(Collected data entries)
/-- **Simultaneous diagonalisation** (Springer 2.4.2 (ii) with 3.2.3 (c) ⇒ (a)): over an
algebraically closed field, a commutative subgroup of `GL n k` consisting of semisimple
(= diagonalisable) elements is conjugate into the diagonal torus `𝔻ₙ`. Proof: the commuting
diagonalisable endomorphisms have a common eigenbasis (Mathlib: joint generalised eigenspaces of
a commuting family span and are independent; for semisimple endomorphisms they are eigenspaces);
conjugate by the change-of-basis matrix. [cite: SpringerLAG1998, 2.4.2 (ii) with 3.2.3] -/
theorem exists_conj_le_diagonalSubgroup [IsAlgClosed k] (hcomm : IsMulCommutative ↥T)
    (hss : ∀ t ∈ T, IsSemisimpleElt t) :
    ∃ g : GL n k, T.map (MulAut.conj g).toMonoidHom ≤ diagonalSubgroup n k := by
  classical
  let f : ↥T → Module.End k (n → k) := fun t => Matrix.toLin' ((t : GL n k) : Matrix n n k)
  have hc : ∀ s t : ↥T, Commute (f s) (f t) := by
    intro s t
    have hst : (s : GL n k) * t = t * s := congrArg Subtype.val (hcomm.is_comm.comm s t)
    have hst' : ((s : GL n k) : Matrix n n k) * ((t : GL n k) : Matrix n n k) =
        ((t : GL n k) : Matrix n n k) * ((s : GL n k) : Matrix n n k) := by
      rw [← Units.val_mul, hst, Units.val_mul]
    change f s * f t = f t * f s
    simp only [f, Module.End.mul_eq_comp, ← Matrix.toLin'_mul, hst']
  have hcommute : Pairwise fun s t => Commute (f s) (f t) := fun s t _ => hc s t
  have htri : ∀ t, ⨆ μ, (f t).maxGenEigenspace μ = ⊤ := fun t =>
    Module.End.iSup_maxGenEigenspace_eq_top (f t)
  have htop :=
    Module.End.iSup_iInf_maxGenEigenspace_eq_top_of_iSup_maxGenEigenspace_eq_top_of_commute f
      hcommute htri
  have hind := Module.End.independent_iInf_maxGenEigenspace_of_forall_mapsTo f
    (fun i j φ => Module.End.mapsTo_maxGenEigenspace_of_comm (hc j i) φ)
  let W : (↥T → k) → Submodule k (n → k) := fun χ => ⨅ t, (f t).maxGenEigenspace (χ t)
  have hint : DirectSum.IsInternal W :=
    DirectSum.isInternal_submodule_of_iSupIndep_of_iSup_eq_top hind htop
  let B₀ := hint.collectedBasis fun χ => Module.finBasis k ↥(W χ)
  let e := Pi.basisFun k n
  let B : Module.Basis n k (n → k) := B₀.reindex (B₀.indexEquiv e)
  -- each `B i` is a common eigenvector
  have heig : ∀ (t : ↥T) (i : n), ∃ c : k, f t (B i) = c • B i := by
    intro t i
    rw [Module.Basis.reindex_apply]
    set a := (B₀.indexEquiv e).symm i
    have hmem : B₀ a ∈ W a.1 := hint.collectedBasis_mem _ a
    have hmem' : B₀ a ∈ (f t).maxGenEigenspace (a.1 t) := (Submodule.mem_iInf _).mp hmem t
    rw [(Module.End.IsSemisimple.isFinitelySemisimple (hss _ t.2)).maxGenEigenspace_eq_eigenspace,
      Module.End.mem_eigenspace_iff] at hmem'
    exact ⟨_, hmem'⟩
  choose c hc using heig
  -- change of basis
  let P : Matrix n n k := e.toMatrix B
  let Q : Matrix n n k := B.toMatrix e
  have hPQ : P * Q = 1 := e.toMatrix_mul_toMatrix_flip B
  have hQP : Q * P = 1 := B.toMatrix_mul_toMatrix_flip e
  let g : GL n k := ⟨Q, P, hQP, hPQ⟩
  have hdiag : ∀ t : ↥T, Q * ((t : GL n k) : Matrix n n k) * P = Matrix.diagonal (c t) := by
    intro t
    have h1 : LinearMap.toMatrix B B (f t) = Matrix.diagonal (c t) := by
      ext i j
      rw [LinearMap.toMatrix_apply, hc, map_smul, B.repr_self, Matrix.diagonal_apply,
        Finsupp.smul_apply, Finsupp.single_apply, smul_eq_mul]
      split_ifs with h1 h2 h2
      · subst h1; exact mul_one _
      · exact absurd h1.symm h2
      · exact absurd h2.symm h1
      · exact mul_zero _
    have h2 : LinearMap.toMatrix e e (f t) = ((t : GL n k) : Matrix n n k) := by
      rw [LinearMap.toMatrix_eq_toMatrix', LinearMap.toMatrix'_toLin']
    rw [← h1, ← basis_toMatrix_mul_linearMap_toMatrix (c := B) (c' := e),
      ← linearMap_toMatrix_mul_basis_toMatrix (b := B) (b' := e), h2, Matrix.mul_assoc]
  refine ⟨g, ?_⟩
  rintro x ⟨t, ht, rfl⟩
  have hne : ∀ i, c ⟨t, ht⟩ i ≠ 0 := by
    have hunit : IsUnit (((g * t * g⁻¹ : GL n k) : Matrix n n k)) := Units.isUnit _
    rw [Matrix.isUnit_iff_isUnit_det] at hunit
    have hmat : ((g * t * g⁻¹ : GL n k) : Matrix n n k) = Matrix.diagonal (c ⟨t, ht⟩) := by
      rw [Units.val_mul, Units.val_mul]
      exact hdiag ⟨t, ht⟩
    rw [hmat, Matrix.det_diagonal] at hunit
    exact fun i => (Finset.prod_ne_zero_iff.mp hunit.ne_zero) i (Finset.mem_univ i)
  refine ⟨fun i => Units.mk0 _ (hne i), Units.ext ?_⟩
  rw [coe_diagonalGL]
  change Matrix.diagonal (fun i => c ⟨t, ht⟩ i) = ((g * t * g⁻¹ : GL n k) : Matrix n n k)
  rw [Units.val_mul, Units.val_mul]
  exact (hdiag ⟨t, ht⟩).symm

▶ The problem
If a line in the data contains the string "with", copy it.

▶ Written reply
/-- **Simultaneous diagonalisation** (Springer 2.4.2 (ii) with 3.2.3 (c) ⇒ (a)): over an
conjugate by the change-of-basis matrix. [cite: SpringerLAG1998, 2.4.2 (ii) with 3.2.3] -/
      split_ifs with h1 h2 h2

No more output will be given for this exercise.